= Crimp (gambling) =

Card bend to facilitate cheating

In gambling terminology a crimp is a bend that has been intentionally made on the corner(s) of a playing card to facilitate identification.

A card cheat will typically bend some of the important cards during the game. Below are just several of the most popular examples.

In poker, for instance, a cheat may crimp one of the cards to mark off the exact location where he wishes his secret conspirator to cut the deck. Similarly, if the card cheat is not working with a confederate, he may bend one or more cards to force a cut upon an unsuspecting victim. In either case the deck will most likely be cut at the exact predetermined spot in the same way an old book always tends to open at the same page.

Another poker scenario (also popular in numerous other games) is to crimp some of the high-value cards during the early rounds.

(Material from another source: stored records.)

/-- the remaining-stars count at a star position [folklore] -/
theorem traj_snd_block (hj : j < Nat.multichoose n r) {b t : ℕ} (hb : b < n) (ht : t ≤ expo n r j b) :
    (traj (n + r - 1) r j (bstart n r j b + t)).2 = (lev n r j b).1 - t := by
  rw [traj_block hb hj (traj_bstart hj hb) t ht]

/-! ### The description: star `a` lies in block `hot a` -/

/-- stars before block `b`: `S b = r - q_b = ∑_{b' < b} c_{b'}` [folklore] -/
def spre (n r j b : ℕ) : ℕ := r - (lev n r j b).1

/-- No stars before block `0`. [folklore] -/
theorem spre_zero : spre n r j 0 = 0 := by simp [spre, lev]

/-- `S (b + 1) = S b + c_b`. [folklore] -/
theorem spre_succ (b : ℕ) : spre n r j (b + 1) = spre n r j b + expo n r j b := by
  unfold spre; rw [lev_succ]
  have h1 := expo_le n r j b
  have h2 := lev_fst_le n r j b
  simp only; omega

/-- `S` is monotone. [folklore] -/
theorem spre_mono : Monotone (spre n r j) :=
  monotone_nat_of_le_succ fun b => by rw [spre_succ]; omega

/-- `S n = r`: all stars are used. [folklore] -/
theorem spre_n (hj : j < Nat.multichoose n r) : spre n r j n = r := by
  rw [spre, lev_fst_n hj]; omega

/-- `bstart b = b + S b`. [folklore] -/
theorem bstart_eq (b : ℕ) : bstart n r j b = b + spre n r j b := rfl

/-- the block of the `a`-th star: the largest `b ≤ n` with `S b ≤ a` [folklore] -/
def hot (n r j a : ℕ) : ℕ := Nat.findGreatest (fun b => spre n r j b ≤ a) n

/-- Characterisation of the block of star `a`: `hot a = b ↔ S b ≤ a < S (b + 1)`. [folklore] -/
theorem hot_eq_iff {a b : ℕ} (hb : b < n) :
    hot n r j a = b ↔ spre n r j b ≤ a ∧ a < spre n r j (b + 1) := by
  unfold hot
  rw [Nat.findGreatest_eq_iff]
  constructor
  · rintro ⟨-, h1, h2⟩
    refine ⟨?_, ?_⟩
    · rcases Nat.eq_zero_or_pos b with rfl | hpos
      · rw [spre_zero]; exact Nat.zero_le _
      · exact h1 hpos.ne'
    · by_contra hcon
      exact h2 (Nat.lt_succ_self b) (Nat.succ_le_of_lt hb) (not_lt.1 hcon)
  · rintro ⟨h1, h2⟩
    refine ⟨hb.le, fun _ => h1, fun b' hbb' _ hle => ?_⟩
    exact absurd (lt_of_lt_of_le h2 ((spre_mono (Nat.succ_le_of_lt hbb')).trans hle)) (lt_irrefl a)

/-- For `a < r`, the block of star `a` is `< n` and contains `a`. [folklore] -/
theorem hot_spec (hj : j < Nat.multichoose n r) {a : ℕ} (ha : a < r) :
    hot n r j a < n ∧ spre n r j (hot n r j a) ≤ a ∧ a < spre n r j (hot n r j a + 1) := by
  have hle : hot n r j a ≤ n := Nat.findGreatest_le n
  have hlt : hot n r j a < n := by
    rcases hle.lt_or_eq with h | h
    · exact h
    · exfalso
      have := Nat.findGreatest_spec (P := fun b => spre n r j b ≤ a) (Nat.zero_le n)
        (by simp [spre_zero])
      change spre n r j (hot n r j a) ≤ a at this
      rw [h, spre_n hj] at this; omega
  exact ⟨hlt, ((hot_eq_iff hlt).1 rfl)⟩

/-- **Output characterisation.** For `j < m`, `a < r`, `b < n`: position `a + b` carries a
star with `r - a` stars remaining iff `b = hot a`. [folklore] -/
theorem star_iff_hot (hj : j < Nat.multichoose n r) {a b : ℕ} (ha : a < r) (hb : b < n) :
    (starAt (n + r - 1) r j (a + b) = true ∧ (traj (n + r - 1) r j (a + b)).2 = r - a) ↔
      b = hot n r j a := by
  constructor
  · rintro ⟨hstar, hq⟩
    have hp : a + b < n + r - 1 := by omega
    obtain ⟨b', t, hb', ht, hpt, -⟩ := exists_block hj hp
    have htc : t < expo n r j b' := (starAt_iff hj hb' ht).1 (hpt ▸ hstar)
    rw [hpt, traj_snd_block hj hb' ht] at hq
    have hq' := lev_fst_le n r j b'
    have hc := expo_le n r j b'
    have ha' : a = spre n r j b' + t := by unfold spre; omega
    rw [bstart_eq] at hpt
    have hbb : b = b' := by omega
    rw [hbb]; symm
    rw [hot_eq_iff hb', spre_succ]
    omega
  · rintro rfl
    obtain ⟨hlt, h1, h2⟩ := hot_spec hj ha
    rw [spre_succ] at h2
    set b := hot n r j a
    have hpos : a + b = bstart n r j b + (a - spre n r j b) := by rw [bstart_eq]; omega
    have ht : a - spre n r j b < expo n r j b := by omega
    rw [hpos]
    refine ⟨starAt_block hlt hj (traj_bstart hj hlt) ht, ?_⟩
    rw [traj_snd_block hj hlt ht.le]
    have := lev_fst_le n r j b
    unfold spre at h1 ⊢
    unfold spre at ht
    omega

/-- the number of stars in block `b` is `c_b` [folklore] -/
theorem card_filter_hot (hj : j < Nat.multichoose n r) {b : ℕ} (hb : b < n) :
    ((Finset.range r).filter fun a => hot n r j a = b).card = expo n r j b := by
  have h : (Finset.range r).filter (fun a => hot n r j a = b) =
      Finset.Ico (spre n r j b) (spre n r j (b + 1)) := by
    ext a
    rw [Finset.mem_filter, Finset.mem_range, Finset.mem_Ico]
    constructor
    · rintro ⟨ha, hab⟩; exact (hot_eq_iff hb).1 hab
    · rintro ⟨h1, h2⟩
      have hsn : spre n r j (b + 1) ≤ spre n r j n := spre_mono (Nat.succ_le_of_lt hb)
      rw [spre_n hj] at hsn
      have ha : a < r := lt_of_lt_of_le h2 hsn
      exact ⟨ha, (hot_eq_iff hb).2 ⟨h1, h2⟩⟩
  rw [h, Nat.card_Ico, spre_succ, Nat.add_sub_cancel_left]

/-- **the multiset of blocks of the stars is the exponent vector** `h⁻¹(j)` [folklore] -/
theorem sum_single_hot (hj : j < Nat.multichoose n r) (hotF : ℕ → Fin n)
    (hhot : ∀ a, a < r → (hotF a : ℕ) = hot n r j a) :
    ∑ a ∈ Finset.range r, Finsupp.single (hotF a) (1 : ℕ) = unrankVec n r j := by
  classical
  ext b
  rw [Finsupp.finsetSum_apply, unrankVec_apply]
  simp only [Finsupp.single_apply]
  rw [Finset.sum_boole, ← card_filter_hot hj b.isLt]
  simp only [Nat.cast_id]
  congr 1
  refine Finset.filter_congr fun a ha => ?_
  rw [Finset.mem_range] at ha
  rw [← hhot a ha]
  exact ⟨fun h => congrArg Fin.val h, fun h => Fin.ext h⟩


/-! ### Trajectory bounds -/

/-- The remaining index never increases: `R_p ≤ j`. [folklore] -/
theorem traj_fst_le (Ls : ℕ) : ∀ p, (traj Ls r j p).1 ≤ j
  | 0 => le_rfl
  | p + 1 => by
    rw [traj_succ]; unfold bstep
    split
    · exact (Nat.sub_le _ _).trans (traj_fst_le Ls p)
    · exact traj_fst_le Ls p

/-- The remaining degree never increases: `q_p ≤ r`. [folklore] -/
theorem traj_snd_le (Ls : ℕ) : ∀ p, (traj Ls r j p).2 ≤ r
  | 0 => le_rfl
  | p + 1 => by
    rw [traj_succ]; unfold bstep
    split
    · exact (Nat.sub_le _ _).trans (traj_snd_le Ls p)
    · exact traj_snd_le Ls p

/-- Stars are only emitted while stars remain. [folklore] -/
theorem one_le_snd_of_starAt (hj : j < Nat.multichoose n r) {p : ℕ} (hp : p < n + r - 1)
    (hstar : starAt (n + r - 1) r j p = true) : 1 ≤ (traj (n + r - 1) r j p).2 := by
  obtain ⟨b, t, hb, ht, rfl, -⟩ := exists_block hj hp
  have htc : t < expo n r j b := (starAt_iff hj hb ht).1 hstar
  rw [traj_snd_block hj hb ht]
  have := expo_le n r j b
  omega


end LexUnrank
end Literature.Computability.AlgebraicComplexity

end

On subsequent rounds the cheat will be able to identify some of those cards during the deal. This enables the cheat to employ a second deal and deal some of those cards to the desired hand, or simply to identify some of the cards held by other players. In any event, the cheat has a mathematical edge over the other players.

In casino blackjack a crossroader may crimp all the 10-value cards. this will enable the cheat to sometimes identify the dealer's hole card (the dealer has one card face up, called the up card, and one card face down, called the hole card). In those instances the cheat(s) will know the dealer's total and play their hand(s) accordingly.
Professional card counters and cheaters know that security is on the lookout for “cheating tells” - special behaviors which casinos train security to spot.